- [INSTRUCTIONS FOR THE TASK]: Print the lines that run from the line with "D.arithTreeAct h𝒢 T R hP hK n e = 1 := by" to the line with "end Literature.AnabelianGeometry.SemiGraphs", keeping both end lines, exactly as they appear in the entries below, and nothing else.

- [Dataset entries]:
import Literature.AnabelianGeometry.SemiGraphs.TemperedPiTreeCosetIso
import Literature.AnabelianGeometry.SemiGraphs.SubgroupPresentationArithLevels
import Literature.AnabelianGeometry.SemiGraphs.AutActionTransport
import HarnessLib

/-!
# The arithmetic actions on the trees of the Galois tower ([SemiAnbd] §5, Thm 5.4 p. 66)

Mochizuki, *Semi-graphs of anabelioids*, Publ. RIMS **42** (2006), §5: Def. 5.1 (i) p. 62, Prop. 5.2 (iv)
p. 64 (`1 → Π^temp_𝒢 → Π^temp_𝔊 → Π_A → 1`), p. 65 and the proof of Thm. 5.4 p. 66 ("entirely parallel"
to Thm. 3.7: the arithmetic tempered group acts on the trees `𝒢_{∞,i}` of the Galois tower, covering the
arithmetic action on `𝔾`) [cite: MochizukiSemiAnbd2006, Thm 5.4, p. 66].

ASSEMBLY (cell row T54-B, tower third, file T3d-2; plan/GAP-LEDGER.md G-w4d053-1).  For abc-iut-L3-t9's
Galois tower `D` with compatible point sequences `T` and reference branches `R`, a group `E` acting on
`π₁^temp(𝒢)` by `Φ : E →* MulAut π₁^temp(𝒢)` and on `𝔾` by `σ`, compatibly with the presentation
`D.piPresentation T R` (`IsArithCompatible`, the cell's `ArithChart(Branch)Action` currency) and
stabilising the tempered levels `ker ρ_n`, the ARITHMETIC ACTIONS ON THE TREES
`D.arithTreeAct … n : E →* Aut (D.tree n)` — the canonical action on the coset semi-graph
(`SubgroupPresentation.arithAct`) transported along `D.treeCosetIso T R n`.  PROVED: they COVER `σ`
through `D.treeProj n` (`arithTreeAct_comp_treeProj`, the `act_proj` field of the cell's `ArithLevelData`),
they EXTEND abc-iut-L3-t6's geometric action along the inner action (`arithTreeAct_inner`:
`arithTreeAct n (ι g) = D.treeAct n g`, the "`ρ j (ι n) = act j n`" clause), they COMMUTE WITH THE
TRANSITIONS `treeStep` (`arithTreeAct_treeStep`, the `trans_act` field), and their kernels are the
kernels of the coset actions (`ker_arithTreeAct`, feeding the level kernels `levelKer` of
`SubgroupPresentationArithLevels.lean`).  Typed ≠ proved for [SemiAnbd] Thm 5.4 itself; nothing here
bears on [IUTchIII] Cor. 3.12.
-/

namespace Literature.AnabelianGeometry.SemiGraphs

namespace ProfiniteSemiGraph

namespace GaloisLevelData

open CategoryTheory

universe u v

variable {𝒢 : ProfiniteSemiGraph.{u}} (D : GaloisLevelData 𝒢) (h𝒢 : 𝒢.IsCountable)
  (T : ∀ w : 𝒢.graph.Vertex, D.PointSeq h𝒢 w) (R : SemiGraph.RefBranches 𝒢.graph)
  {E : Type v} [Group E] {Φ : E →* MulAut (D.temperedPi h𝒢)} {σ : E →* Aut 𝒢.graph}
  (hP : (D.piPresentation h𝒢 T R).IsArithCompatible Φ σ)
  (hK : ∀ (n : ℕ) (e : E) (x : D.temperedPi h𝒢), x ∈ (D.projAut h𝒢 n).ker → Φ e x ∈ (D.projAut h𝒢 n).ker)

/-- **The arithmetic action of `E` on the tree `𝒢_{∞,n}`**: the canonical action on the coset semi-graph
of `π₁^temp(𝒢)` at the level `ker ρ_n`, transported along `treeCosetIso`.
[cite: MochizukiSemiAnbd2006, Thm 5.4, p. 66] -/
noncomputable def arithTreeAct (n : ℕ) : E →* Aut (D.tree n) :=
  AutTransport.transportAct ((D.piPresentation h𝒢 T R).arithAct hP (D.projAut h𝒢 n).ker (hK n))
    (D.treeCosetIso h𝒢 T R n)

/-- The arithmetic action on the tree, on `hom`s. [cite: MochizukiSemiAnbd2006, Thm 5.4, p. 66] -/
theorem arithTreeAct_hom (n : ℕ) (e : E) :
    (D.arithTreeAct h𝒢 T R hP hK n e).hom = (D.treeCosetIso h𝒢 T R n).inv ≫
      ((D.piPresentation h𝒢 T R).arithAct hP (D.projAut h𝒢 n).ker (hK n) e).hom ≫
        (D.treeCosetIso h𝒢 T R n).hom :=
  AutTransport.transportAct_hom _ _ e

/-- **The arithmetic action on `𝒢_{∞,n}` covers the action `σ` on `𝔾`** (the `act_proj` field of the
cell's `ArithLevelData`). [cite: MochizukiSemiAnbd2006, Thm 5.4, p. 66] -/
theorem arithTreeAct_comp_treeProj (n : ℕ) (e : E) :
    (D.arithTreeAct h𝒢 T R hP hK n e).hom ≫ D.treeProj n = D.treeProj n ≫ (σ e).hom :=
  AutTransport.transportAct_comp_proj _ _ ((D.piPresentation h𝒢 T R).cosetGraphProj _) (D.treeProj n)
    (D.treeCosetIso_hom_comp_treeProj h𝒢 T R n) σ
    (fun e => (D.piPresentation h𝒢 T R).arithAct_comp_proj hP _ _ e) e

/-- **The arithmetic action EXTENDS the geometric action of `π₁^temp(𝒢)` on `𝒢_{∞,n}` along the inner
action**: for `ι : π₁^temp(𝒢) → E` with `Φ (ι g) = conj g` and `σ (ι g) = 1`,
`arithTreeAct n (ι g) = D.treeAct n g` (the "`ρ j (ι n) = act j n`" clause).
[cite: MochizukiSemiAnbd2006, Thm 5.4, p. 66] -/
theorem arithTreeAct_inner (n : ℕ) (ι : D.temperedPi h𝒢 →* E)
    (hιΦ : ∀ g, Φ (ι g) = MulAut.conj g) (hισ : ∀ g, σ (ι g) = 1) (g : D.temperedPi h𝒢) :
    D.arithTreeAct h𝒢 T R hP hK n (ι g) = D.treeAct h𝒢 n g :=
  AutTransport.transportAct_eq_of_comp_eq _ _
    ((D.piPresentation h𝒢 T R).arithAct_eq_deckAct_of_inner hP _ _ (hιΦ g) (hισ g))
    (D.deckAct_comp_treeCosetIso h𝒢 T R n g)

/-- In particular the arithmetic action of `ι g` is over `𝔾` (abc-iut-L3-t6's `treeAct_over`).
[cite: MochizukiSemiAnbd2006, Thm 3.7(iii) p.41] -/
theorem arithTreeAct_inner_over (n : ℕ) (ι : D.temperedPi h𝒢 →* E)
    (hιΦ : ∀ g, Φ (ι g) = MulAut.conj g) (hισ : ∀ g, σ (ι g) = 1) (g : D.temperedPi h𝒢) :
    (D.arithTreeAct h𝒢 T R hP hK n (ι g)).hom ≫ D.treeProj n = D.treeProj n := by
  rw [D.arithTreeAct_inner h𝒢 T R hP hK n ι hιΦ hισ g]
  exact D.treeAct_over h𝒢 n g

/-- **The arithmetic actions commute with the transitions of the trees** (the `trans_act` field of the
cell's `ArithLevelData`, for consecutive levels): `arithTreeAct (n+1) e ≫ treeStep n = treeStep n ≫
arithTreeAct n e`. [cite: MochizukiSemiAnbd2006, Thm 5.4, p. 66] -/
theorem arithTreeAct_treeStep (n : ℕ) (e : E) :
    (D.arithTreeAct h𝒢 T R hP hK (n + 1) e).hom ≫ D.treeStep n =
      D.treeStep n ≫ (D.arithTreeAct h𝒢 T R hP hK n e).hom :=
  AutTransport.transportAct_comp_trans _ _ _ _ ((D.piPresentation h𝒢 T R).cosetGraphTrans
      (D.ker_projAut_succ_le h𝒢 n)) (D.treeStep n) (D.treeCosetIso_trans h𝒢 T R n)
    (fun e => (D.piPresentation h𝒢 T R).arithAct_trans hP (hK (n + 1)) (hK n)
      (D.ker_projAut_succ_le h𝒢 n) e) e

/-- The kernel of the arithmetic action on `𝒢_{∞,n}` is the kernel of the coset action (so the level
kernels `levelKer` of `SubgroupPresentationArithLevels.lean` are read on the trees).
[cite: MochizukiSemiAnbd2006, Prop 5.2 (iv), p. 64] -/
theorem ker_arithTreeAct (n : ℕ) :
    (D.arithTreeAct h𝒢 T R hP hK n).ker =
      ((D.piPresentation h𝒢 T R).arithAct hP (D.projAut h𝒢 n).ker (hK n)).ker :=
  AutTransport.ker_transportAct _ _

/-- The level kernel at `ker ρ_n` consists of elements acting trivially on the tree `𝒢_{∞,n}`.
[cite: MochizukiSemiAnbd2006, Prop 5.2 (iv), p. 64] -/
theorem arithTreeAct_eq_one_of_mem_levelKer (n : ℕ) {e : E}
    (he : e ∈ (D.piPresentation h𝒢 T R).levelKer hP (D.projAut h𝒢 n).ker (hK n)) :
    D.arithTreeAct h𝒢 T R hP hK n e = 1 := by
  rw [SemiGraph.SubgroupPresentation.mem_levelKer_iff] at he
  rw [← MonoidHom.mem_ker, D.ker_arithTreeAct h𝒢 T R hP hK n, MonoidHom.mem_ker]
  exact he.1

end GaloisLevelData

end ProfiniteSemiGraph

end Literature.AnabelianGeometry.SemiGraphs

==

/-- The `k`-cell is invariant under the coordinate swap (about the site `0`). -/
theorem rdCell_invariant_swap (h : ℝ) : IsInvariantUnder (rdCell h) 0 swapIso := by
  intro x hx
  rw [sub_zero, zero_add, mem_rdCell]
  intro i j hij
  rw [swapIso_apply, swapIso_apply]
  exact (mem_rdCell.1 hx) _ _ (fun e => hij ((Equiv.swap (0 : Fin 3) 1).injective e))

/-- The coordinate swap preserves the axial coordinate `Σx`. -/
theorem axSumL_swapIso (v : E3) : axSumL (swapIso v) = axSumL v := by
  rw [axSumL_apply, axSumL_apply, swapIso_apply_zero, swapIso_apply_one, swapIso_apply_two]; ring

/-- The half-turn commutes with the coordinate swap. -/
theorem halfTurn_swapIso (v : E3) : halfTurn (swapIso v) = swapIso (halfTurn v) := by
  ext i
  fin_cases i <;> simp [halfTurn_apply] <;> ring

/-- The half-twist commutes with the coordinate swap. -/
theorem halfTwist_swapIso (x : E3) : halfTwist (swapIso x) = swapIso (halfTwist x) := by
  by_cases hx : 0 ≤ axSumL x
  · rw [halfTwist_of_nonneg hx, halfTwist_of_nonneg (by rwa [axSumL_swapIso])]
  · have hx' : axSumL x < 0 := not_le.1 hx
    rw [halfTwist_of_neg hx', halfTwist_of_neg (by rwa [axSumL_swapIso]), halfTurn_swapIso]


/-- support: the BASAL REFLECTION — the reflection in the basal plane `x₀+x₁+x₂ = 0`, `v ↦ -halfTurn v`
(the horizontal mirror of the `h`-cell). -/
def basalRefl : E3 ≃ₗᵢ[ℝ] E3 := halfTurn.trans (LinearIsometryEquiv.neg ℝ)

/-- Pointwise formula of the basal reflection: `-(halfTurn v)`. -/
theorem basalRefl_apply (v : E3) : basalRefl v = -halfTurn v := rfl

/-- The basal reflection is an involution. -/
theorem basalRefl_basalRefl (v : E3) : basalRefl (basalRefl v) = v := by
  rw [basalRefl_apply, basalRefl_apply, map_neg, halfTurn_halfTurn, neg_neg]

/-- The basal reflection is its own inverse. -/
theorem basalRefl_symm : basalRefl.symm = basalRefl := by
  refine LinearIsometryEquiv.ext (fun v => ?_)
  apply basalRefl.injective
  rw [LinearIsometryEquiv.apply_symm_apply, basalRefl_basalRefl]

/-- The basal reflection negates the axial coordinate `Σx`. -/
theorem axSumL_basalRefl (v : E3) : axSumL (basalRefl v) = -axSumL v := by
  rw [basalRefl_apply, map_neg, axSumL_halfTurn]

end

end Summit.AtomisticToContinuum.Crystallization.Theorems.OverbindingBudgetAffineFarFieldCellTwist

- [COMPLETED TASK]:
    D.arithTreeAct h𝒢 T R hP hK n e = 1 := by
  rw [SemiGraph.SubgroupPresentation.mem_levelKer_iff] at he
  rw [← MonoidHom.mem_ker, D.ker_arithTreeAct h𝒢 T R hP hK n, MonoidHom.mem_ker]
  exact he.1

end GaloisLevelData

end ProfiniteSemiGraph

end Literature.AnabelianGeometry.SemiGraphs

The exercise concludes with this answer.